▶ Task brief:
Transcribe the following entries word for word. End with the line where "ONLY rows (F)" appears.

BEGIN Records shown

import Summits.QuantumFields.BalabanUV.T4Continuum.Support.NE9KerChartCauchyCore

/-!
# NE9KerChartCauchyPointwise — THE KERNELS `𝐄⁽ⁿ⁾(x₁,…,x_n)` OF `F ∘ chart(U)` AT EVERY INDEX TUPLE AND THE BILOCALIZED `(p, q)` TERM OF (4.21)
# IN PRINT'S VOLUME-FREE CURRENCY `|B|²|δB(p)||B′(q)|`, ON ONE BALL FOR EVERY SMALL-BOND BACKGROUND — the SEQUEL of the owner's (F)
# `Support/NE9KerChartCauchyCore` (gen 82: the `iteratedFDeriv` bound and the `ℓ¹`-summed kernel bound at the `cur U` chart), carrying ONLY rows (F)
# does not export; cell `pub-balaban`, T4-DAG §2 node U3 ∕ §6 NE9, WALL-NE9-P1 §3 (ii) «the kernel species `ker U`», owner plan `KER-SPECIES-PLAN.md`
# K2∕(ii); BINDER row NE9 (owner lineage `b2b-balaban-t4-ne9-p1`); Summits-side NEW leaf by NE9 leaf-01 (`b2b-balaban-t4-ne9-formalise-leaf-01`, gen 77)
# under the owner's INTERFACE REQUEST NE9 #2 extended BY NAME to `NE9KerChartCauchyPointwise.kerCauchy_pointwise_of_small_bonds[_unitary]` (journal
# W-ne9p1-g82-3; ruling e34b3e0c (0)); nothing printed asserted

HONEST FRAMING (T4-DAG PAGE 1).  Rung (B)+1 of the FINITE-VOLUME T⁴ programme — NOT infinite volume, NOT a mass gap, NOT the Clay problem.  NE9 is a cell
NEW ESTIMATE, NOT PRINTED in [I] = [Balaban1987RG1] (CMP **109**) ∕ [II] = [Balaban1988RG2Cluster] (CMP **116**), NOT PROVED here («NE9 ⇐ the named
binders»; spine PROVED 0∕9).  HONEST DEPENDENCY (cell line, verbatim): continuum YM on T⁴ ⇐ BetaPertH ∧ nine spine estimates (0/9 proved); BetaPertH ⇐
(D1) ∧ (D4) ∧ CAP+tail; G-an2-4 gates asym, D1 and NE2/3/4.  The kernel species `ker` is ONE field of the MODEL O-NE9-1 (ii)
(`NE9Lemma1KernelSpecies.KerData.ker`); its binder (K) `kerBound` = DECAY × ANALYTICITY ([I] (4.5) p. 282, (4.22) p. 286) PER PAIR `(p, q)`.  THIS FILE IS
THE ANALYTICITY FACTOR IN THE PER-`(p, q)` SHAPE; the decay factor ([Balaban1985Variational] (189)–(190), the lattice-uniformity T-row) is NOT here.

THE PRINT ([I] pp. 282, 285–286; text layer read first-hand this generation).  p. 282: «… can be estimated by B₃∏_{i∈N(p)}|B_i|»; p. 286: «the points x,
x₃ are connected with different sets in a partition, and we apply the identities (4.3) with localizations at the points x, x₃ fixed, i.e. with the
summations over x, x₃ left undone. A term corresponding to such a partition can be estimated by [E₀ e^{−κd_j(X) − δ₀dist(X,x) − δ₀dist(X,x₃)}]
|B|²|δB(x)||(dB)(Γ_{x,x₃})|».  The configuration space of (4.4) carries the flat sup size `|B|` — in the tree the chart's domain is `NegSize L η levB 0 𝔸`
(weight `(L^{j}η)⁰ = 1`, (F) `norm_symm_eq_of_weight_one`), while `kernelE` ((4.19), `B12Eq419Kernel`) reads functionals on `Bond → 𝔸`.

WHAT THIS FILE PROVES (0 def, 0 sorry, axioms standard; [folklore] composition BY NAME — no inequality of the series asserted as printed).
* §1 WEIGHT-ONE TRANSPORTS as named lemmas: `levWeight_zero`, `norm_equiv_symm_eq` (:= (F)'s lemma), **`norm_equiv_eq`** (forward isometry),
  `symm_preimage_ball`, **`differentiableOn_comp_symm`** ((Ψ1) ↦ `Φ ∘ e.symm`, Mathlib `comp_right_differentiableOn_iff`), **`mapsTo_comp_symm`** ((Ψ2)) —
  so that ANY exported (Ψ1)(Ψ2) (the host's `Λ := 0` chart, or (SB-A)'s one-instance chart) composes with the Cauchy core in one call.
* §2 ABSTRACT CHART `Φ : NegSize L η lev 0 𝔸 → G` with (Ψ1)(Ψ2) about `0`, `F` holomorphic on `ball 0 R_X` with `‖F‖ ≤ M`, `0 < ρ < R_b`:
  **`norm_kernelE_chart_apply_le`** (`‖kernelE n (F ∘ Φ ∘ e.symm) 0 xs b‖ ≤ M(n∕ρ)ⁿ∏‖b_k‖` at EVERY index tuple), **`kernelE_chart_zero`** (`KerZero`),
  **`sum_sum_kernelE_four_apply`** — (4.21)'s BILOCALIZATION IS MULTILINEARITY: `Σ_{x₁,x₂}𝐄⁽⁴⁾(p,x₁,x₂,q)[a,B(x₁),B(x₂),c] = D⁴𝐄(b₀)[δ_p a, B, B, δ_q c]`
  (any `𝐄` on the flat space), hence **`norm_sum_sum_kernelE_four_comp_le`** (flat space, (E)'s letters) and **`norm_sum_sum_kernelE_four_chart_le`**
  (at a chart on `NegSize … 0`): `‖Σ_{x₁,x₂}𝐄⁽⁴⁾(p,x₁,x₂,q)[δB(p),B(x₁),B(x₂),B′(q)]‖ ≤ M(4∕ρ)⁴·‖δB(p)‖·‖B‖²_sup·‖B′(q)‖` — print's p. 286 currency, NO
  volume factor (summing norms instead would cost `|B|₁²`).
* §3 THE INSTANCE AT THE LETTERS of `NE9CurChartUniformBall.cur_chart_exists_of_small_bonds` ((F) thm 1∕2's binders; target `ℂ` as (K)'s `F : E → ℂ`):
  **`kerCauchy_pointwise_of_small_bonds`** ∕ **`_unitary`** — `∃ ε₃ ≤ ε_reg(d,L) ∀ (C₄,a₃) ∃ ε₄ ε_C R_b R′ ∀ U ∀ W: ∃ hpos`, the host's (Ψ1) ∧ (Ψ2) ∧ (Ψ3)
  KEPT AS CONJUNCTS (a conservative extension of the host face — ONE destructuring serves every consumer; the owner's W-3 ∕ ne9-leaf-02's point), and
  for every old term `F` holomorphic on `ball 0 R′` with `‖F‖ ≤ M` and every `0 < ρ < R_b`: (a) the every-index-tuple bound for ALL `n, xs, b`; (b) for all
  `δB, B, B′ : Bond d m → 𝔸` and END POINTS `p, q`: `‖Σ_{x₁,x₂} kernelE 4 (F ∘ chart_U ∘ e.symm) 0 [p,x₁,x₂,q] [δB p,B x₁,B x₂,B′ q]‖ ≤ M(4∕ρ)⁴‖δB p‖‖B‖²‖B′ q‖`.
  THE RADII COME BEFORE `∀ U`, so `M(4∕ρ)⁴` is ONE NUMBER for the small-bond family: the MODEL `ker U … p q F := Σ_{x₁,x₂}(…)` has (K) modulo the
  DECAY factor only, `KerZero` by `kernelE_chart_zero`.
NOT RE-EXPORTED ((F) has them): the `iteratedFDeriv` bound and the `ℓ¹`-summed bound.  DISGUISE TEST: composition of landed theorems + one multilinear
identity; finite-lattice numbers (through `R_b`) — NOT print's uniformity in the LATTICE, NOT the decay of (4.5)∕(4.22), NOT (4.17)–(4.18), NOT the (4.6)
insertion frame, NOT the Ward–Takahashi identities, NOT `ker`'s definition, NOT (K)∕(4.22) as printed; not NE9.  Loci: [Balaban1987RG1] (4.2)–(4.5)
pp. 281–282, (4.19)–(4.22) pp. 285–286; [Balaban1985Variational] (174) p. 305.  Imports (F) ONLY (it carries (E) `B12Eq422KernelCauchy` and
`NE9CurChartUniformBall` v1.2); modifies nothing; no END re-wired.
-/

noncomputable section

END Records shown

▶ Solution to the exercise:
import Summits.QuantumFields.BalabanUV.T4Continuum.Support.NE9KerChartCauchyCore

/-!
# NE9KerChartCauchyPointwise — THE KERNELS `𝐄⁽ⁿ⁾(x₁,…,x_n)` OF `F ∘ chart(U)` AT EVERY INDEX TUPLE AND THE BILOCALIZED `(p, q)` TERM OF (4.21)
# IN PRINT'S VOLUME-FREE CURRENCY `|B|²|δB(p)||B′(q)|`, ON ONE BALL FOR EVERY SMALL-BOND BACKGROUND — the SEQUEL of the owner's (F)
# `Support/NE9KerChartCauchyCore` (gen 82: the `iteratedFDeriv` bound and the `ℓ¹`-summed kernel bound at the `cur U` chart), carrying ONLY rows (F)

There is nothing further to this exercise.